The measured parameters in snow meltwater included nutrients (total phosphorus, total organic carbon, and total nitrogen), chemical factors (pH, conductivity, F, Cl, and SO42− ions), and glacier properties (summer and winter snow depth, as well as air temperature). We performed UPGMA cluster analysis of the samples based on Bray-Curtis dissimilarity, revealing three distinct groups (Fig. 6a). Group 1 was all ANM samples, which indicates that ANM exhibits a higher relative abundance of bloom-causing cosmopolitan algae and therefore presents a high potential for bloom development. Comparatively, groups 2 and 3 have very low relative abundance of bloom-causing cosmopolitan algae. The relative abundance of these genera in group 1 (91.6%) was significantly (p = 0.004) higher than in group 3 (0.3%) (Fig. 6a). Multivariant analysis (DistLM analysis) showed that winter and summer snow depth significantly influenced the cosmopolitan bloom-causing algae community (Supplementary Table 3). These two factors explained 23.58% and 23.74% of the variations, respectively (Fig. 6b; Supplementary Table 3). Additionally, the relative abundance of cosmopolitan bloom-causing algae had a significant correlation with the winter snow depth, summer snow depth, winter temperature, and Cl (Supplementary Table 4).

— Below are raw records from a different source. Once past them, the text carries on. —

import Literature.ModelTheory.ExponentialFields.PilaWilkieParametrizationTools
import Literature.ModelTheory.ExponentialFields.PilaWilkieUnaryParametrizationCr
import HarnessLib

/-!
# The uniform `r`-reparametrization property in dimensions `0` and `1` (Pila–Wilkie 2006, §5, `(I)_0`, `(I)_1`)

Topic `Literature/ModelTheory/ExponentialFields`; proof file in the cone of the named fact
`PilaWilkie2006_thm_1_8`.  The uniform `r`-reparametrization property `UR(r, ℓ)` of
`ℓ`-variable definable families (the uniform-in-parameters form of Pila–Wilkie's `(I)_ℓ`,
spelled out inline exactly as consumed by `cellFibreParam`): for definable families
`F_l(v, ·) : (0,1)^ℓ → [-1, 1]` there are finitely many definable families of charts
`ψ_j(v, ·) : (0,1)^ℓ → (0,1)^ℓ`, covering, `C^r` with all Fréchet derivatives `≤ 1`, such
that all `F_l(v, ·) ∘ ψ_j(v, ·)` are `C^r` with all Fréchet derivatives `≤ 1`.

* `uniformReparam_zero` — `UR(r, 0)` (*"`(I)_0` … trivial"*);
* `uniformReparam_one` — `UR(r, 1)` for `r ≥ 1`, from `uniform_r_parametrization` (the
  uniform unary `r`-parametrization, Pila–Wilkie 2006, Cor. 3.6/5.1; Wilkie 2015, Thm. 5.7)
  via the `1`-cube plumbing `contDiffOn_norm_iteratedFDeriv_le_of_unary`.

Nothing here is a named fact; no definitions.

## References

* J. Pila, A. J. Wilkie, *The rational points of a definable set*, Duke Math. J. 133 (2006),
  §3 (Cor. 3.6), §5. [PilaWilkie2006]
* A. J. Wilkie, *Rational points on definable sets*, LMS LNS 421 (2015), Thm. 5.7. [Wilkie2015]
-/

noncomputable section

open Set FirstOrder FirstOrder.Language Filter Topology

namespace Literature.ModelTheory.ExponentialFields

/-! ### The uniform `r`-reparametrization property `UR(r, ℓ)` for `ℓ = 0, 1` -/

section Low

open Classical

variable {L : Language} [L.Structure ℝ]

/-- **`UR(r, 0)`** (Pila–Wilkie 2006, §5: *"Now `(I)_0` … are both trivial"*): families of
functions of `0` variables are reparametrized by the identity of the point `(0,1)^0`.
[cite: PilaWilkie2006, §5] -/
theorem uniformReparam_zero {r : ℕ} (n m : ℕ) (F : Fin n → (Fin m → ℝ) → (Fin 0 → ℝ) → ℝ)
    (_hF : ∀ l, IsDefinableFamily L (F l))
    (hbd : ∀ l v, ∀ x ∈ Set.pi Set.univ (fun _ : Fin 0 => Ioo (0 : ℝ) 1), |F l v x| ≤ 1) :
    ∃ (κ : Type) (_ : Fintype κ) (ψ : κ → (Fin m → ℝ) → (Fin 0 → ℝ) → (Fin 0 → ℝ)),
      (∀ j c, IsDefinableFamily L (fun v x => ψ j v x c)) ∧
      ∀ v, (∀ j, MapsTo (ψ j v) (Set.pi Set.univ fun _ : Fin 0 => Ioo (0 : ℝ) 1)
          (Set.pi Set.univ fun _ : Fin 0 => Ioo (0 : ℝ) 1)) ∧
        (⋃ j, ψ j v '' Set.pi Set.univ (fun _ : Fin 0 => Ioo (0 : ℝ) 1)) =
          Set.pi Set.univ (fun _ : Fin 0 => Ioo (0 : ℝ) 1) ∧
        (∀ j c, ContDiffOn ℝ r (fun x => ψ j v x c) (Set.pi Set.univ fun _ : Fin 0 => Ioo (0 : ℝ) 1)) ∧
        (∀ j c, ∀ q ≤ r, ∀ x ∈ Set.pi Set.univ (fun _ : Fin 0 => Ioo (0 : ℝ) 1),
          ‖iteratedFDeriv ℝ q (fun x => ψ j v x c) x‖ ≤ 1) ∧
        (∀ j l, ContDiffOn ℝ r (fun x => F l v (ψ j v x)) (Set.pi Set.univ fun _ : Fin 0 => Ioo (0 : ℝ) 1)) ∧
        (∀ j l, ∀ q ≤ r, ∀ x ∈ Set.pi Set.univ (fun _ : Fin 0 => Ioo (0 : ℝ) 1),
          ‖iteratedFDeriv ℝ q (fun x => F l v (ψ j v x)) x‖ ≤ 1) := by
  refine ⟨Unit, inferInstance, fun _ _ x => x, fun _ c => c.elim0, fun v => ?_⟩
  have hconst : ∀ l, (fun x : Fin 0 → ℝ => F l v x) = fun _ => F l v Fin.elim0 := fun l =>
    funext fun x => congrArg (F l v) (funext fun c => c.elim0)
  refine ⟨fun _ x hx => hx, ?_, fun _ c => c.elim0, fun _ c => c.elim0, fun _ l => ?_, fun _ l q _ x hx => ?_⟩
  · apply Subset.antisymm
    · exact iUnion_subset fun _ => by rintro _ ⟨x, hx, rfl⟩; exact hx
    · intro x hx; exact mem_iUnion.mpr ⟨(), x, hx, rfl⟩
  · show ContDiffOn ℝ r (fun x : Fin 0 → ℝ => F l v x) _
    rw [hconst l]; exact contDiffOn_const
  · show ‖iteratedFDeriv ℝ q (fun x : Fin 0 → ℝ => F l v x) x‖ ≤ 1
    rw [hconst l]
    rcases q with _ | q
    · rw [norm_iteratedFDeriv_zero, Real.norm_eq_abs]
      have hx0 : (Fin.elim0 : Fin 0 → ℝ) ∈ Set.pi Set.univ (fun _ : Fin 0 => Ioo (0 : ℝ) 1) := fun c _ => c.elim0
      exact hbd l v _ hx0
    · rw [iteratedFDeriv_succ_const]; simp

/-- **`UR(r, 1)`, the uniform `r`-reparametrization of one-variable definable families**
(Pila–Wilkie 2006, Cor. 3.6/5.1 with Cor. 5.2's uniformity; Wilkie 2015, Thm. 5.7): the
statement `UR(r, 1)` in the cube/Fréchet form used by `cellFibreParam`, derived from
`uniform_r_parametrization` (unary families on `(0,1)`) by the `1`-cube plumbing
`contDiffOn_norm_iteratedFDeriv_le_of_unary`. [cite: PilaWilkie2006, Cor. 3.6, Cor. 5.1–5.2] -/
theorem uniformReparam_one (hO : L.IsOMinimal ℝ)
    (hadd : (univ : Set ℝ).Definable L {v : Fin 3 → ℝ | v 0 + v 1 = v 2})
    (hmul : (univ : Set ℝ).Definable L {v : Fin 3 → ℝ | v 0 * v 1 = v 2}) {r : ℕ} (hr : 1 ≤ r)
    (n m : ℕ) (F : Fin n → (Fin m → ℝ) → (Fin 1 → ℝ) → ℝ)
    (hF : ∀ l, IsDefinableFamily L (F l))
    (hbd : ∀ l v, ∀ x ∈ Set.pi Set.univ (fun _ : Fin 1 => Ioo (0 : ℝ) 1), |F l v x| ≤ 1) :
    ∃ (κ : Type) (_ : Fintype κ) (ψ : κ → (Fin m → ℝ) → (Fin 1 → ℝ) → (Fin 1 → ℝ)),
      (∀ j c, IsDefinableFamily L (fun v x => ψ j v x c)) ∧
      ∀ v, (∀ j, MapsTo (ψ j v) (Set.pi Set.univ fun _ : Fin 1 => Ioo (0 : ℝ) 1)
          (Set.pi Set.univ fun _ : Fin 1 => Ioo (0 : ℝ) 1)) ∧
        (⋃ j, ψ j v '' Set.pi Set.univ (fun _ : Fin 1 => Ioo (0 : ℝ) 1)) =
          Set.pi Set.univ (fun _ : Fin 1 => Ioo (0 : ℝ) 1) ∧
        (∀ j c, ContDiffOn ℝ r (fun x => ψ j v x c) (Set.pi Set.univ fun _ : Fin 1 => Ioo (0 : ℝ) 1)) ∧
        (∀ j c, ∀ q ≤ r, ∀ x ∈ Set.pi Set.univ (fun _ : Fin 1 => Ioo (0 : ℝ) 1),
          ‖iteratedFDeriv ℝ q (fun x => ψ j v x c) x‖ ≤ 1) ∧
        (∀ j l, ContDiffOn ℝ r (fun x => F l v (ψ j v x)) (Set.pi Set.univ fun _ : Fin 1 => Ioo (0 : ℝ) 1)) ∧
        (∀ j l, ∀ q ≤ r, ∀ x ∈ Set.pi Set.univ (fun _ : Fin 1 => Ioo (0 : ℝ) 1),
          ‖iteratedFDeriv ℝ q (fun x => F l v (ψ j v x)) x‖ ≤ 1) := by
  -- the unary families `G = (id, F_l(v, (y)))`
  set G : Fin (n + 1) → (Fin m → ℝ) → ℝ → ℝ :=
    Fin.cons (fun _ y => y) (fun l v y => F l v (fun _ => y)) with hG
  have hGdef : ∀ l, IsDefinableFamily₁ L (G l) := by
    intro l
    refine Fin.cases ?_ (fun l' => ?_) l
    · simp only [hG, Fin.cons_zero]; exact IsDefinableFamily₁.id
    · simp only [hG, Fin.cons_succ]
      intro γ _ q t hq ht
      exact (hF l') γ q (fun u _ => t u) hq (fun _ => ht)
  have hG0 : ∀ v x, G 0 v x = x := fun v x => by simp [hG]
  have hcube1 : ∀ y : ℝ, y ∈ Ioo (0 : ℝ) 1 → (fun _ : Fin 1 => y) ∈ Set.pi Set.univ (fun _ : Fin 1 => Ioo (0 : ℝ) 1) :=
    fun y hy _ _ => hy
  have hGbd : ∀ l v, ∀ y ∈ Ioo (0 : ℝ) 1, |G l v y| ≤ 1 := by
    intro l v y hy
    refine Fin.cases ?_ (fun l' => ?_) l
    · simp only [hG, Fin.cons_zero]; rw [abs_le]; exact ⟨by linarith [hy.1], hy.2.le⟩
    · simp only [hG, Fin.cons_succ]; exact hbd l' v _ (hcube1 y hy)
  obtain ⟨ι, hι, Φ, hΦdef, hΦ⟩ := uniform_r_parametrization hO hadd hmul G hGdef hG0 hGbd r hr
  refine ⟨ι, hι, fun i v x _ => Φ i v (x 0), fun i _ => ?_, fun v => ?_⟩
  · intro γ _ q T hq hT
    exact (hΦdef i) γ q (fun u => T u 0) hq (hT 0)
  obtain ⟨hmaps, hCr, hbds, hcov⟩ := hΦ v
  have hunary : ∀ i l, ContDiffOn ℝ r (fun x : Fin 1 → ℝ => G l v (Φ i v (x 0)))
      (Set.pi Set.univ fun _ : Fin 1 => Ioo (0 : ℝ) 1) ∧
      ∀ q ≤ r, ∀ x ∈ Set.pi Set.univ (fun _ : Fin 1 => Ioo (0 : ℝ) 1),
        ‖iteratedFDeriv ℝ q (fun x : Fin 1 → ℝ => G l v (Φ i v (x 0))) x‖ ≤ 1 :=
    fun i l => contDiffOn_norm_iteratedFDeriv_le_of_unary (f := fun y => G l v (Φ i v y)) (hCr i l) (hbds i l)
  refine ⟨fun i x hx _ _ => hmaps i (hx 0 (mem_univ _)), ?_, fun i _ => ?_, fun i _ => ?_, fun i l => ?_, fun i l => ?_⟩
  · apply Subset.antisymm
    · exact iUnion_subset fun i => by
        rintro _ ⟨x, hx, rfl⟩ c _
        exact hmaps i (hx 0 (mem_univ _))
    · intro y hy
      have hy0 : y 0 ∈ ⋃ i, Φ i v '' Ioo 0 1 := by rw [hcov]; exact hy 0 (mem_univ _)
      obtain ⟨i, x₀, hx₀, hx₀y⟩ := mem_iUnion.mp hy0
      refine mem_iUnion.mpr ⟨i, fun _ => x₀, hcube1 x₀ hx₀, ?_⟩
      funext c
      rw [Subsingleton.elim c 0]
      exact hx₀y
  · have h := (hunary i 0).1
    simpa only [hG, Fin.cons_zero] using h
  · have h := (hunary i 0).2
    simpa only [hG, Fin.cons_zero] using h
  · have h := (hunary i l.succ).1
    simpa only [hG, Fin.cons_succ] using h
  · have h := (hunary i l.succ).2
    simpa only [hG, Fin.cons_succ] using h

end Low


end Literature.ModelTheory.ExponentialFields

end
import Mathlib
import HarnessLib
import HarnessLib.Audit
import Summits.Langlands.Statement
import Literature.NumberTheory.GaloisRepresentations.SymplecticMultiplier
import Literature.NumberTheory.GaloisRepresentations.CrystallineOrdinaryShape
import Literature.NumberTheory.DiophantineGeometry.AVIsogenyTate
import Literature.NumberTheory.DiophantineGeometry.AVGaloisModule
import Literature.NumberTheory.DiophantineGeometry.AVIsogenyFlat
import HarnessLib.Audit.Status.Attr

Fig. 6: Clustering analysis and the influence of physicochemical factors on known bloom-causing algae across the Tibetan Plateau.
figure 6

Cluster analysis of the bloom-causing algae communities (Fig. 5b) on the Tibetan Plateau and the difference in their relative abundance (a). Samples from group 1 are ANM samples, which exhibits a higher relative abundance of bloom-causing cosmopolitan algae. Samples of group 2 and 3 have a very low relative abundance of bloom-causing cosmopolitan algae. DistLM analysis identified the importance of environmental variables on bloom-causing algae (b).

Discussion

Snow algae are a major cause of albedo reduction on the snow and glacier surface, contributing to accelerated melting and glacier retreat13. There are limited reports on the distribution of algae in the snow of Tibetan glaciers in the literature, limiting our understanding of the global snow algae biogeography and the capacity to estimate the potential of algal blooms. Our work revealed the unique distribution patterns of microeukaryotic snow algae on 13 glaciers of the Tibetan Plateau, evidencing the potential for the development of algal blooms in Tibetan glaciers.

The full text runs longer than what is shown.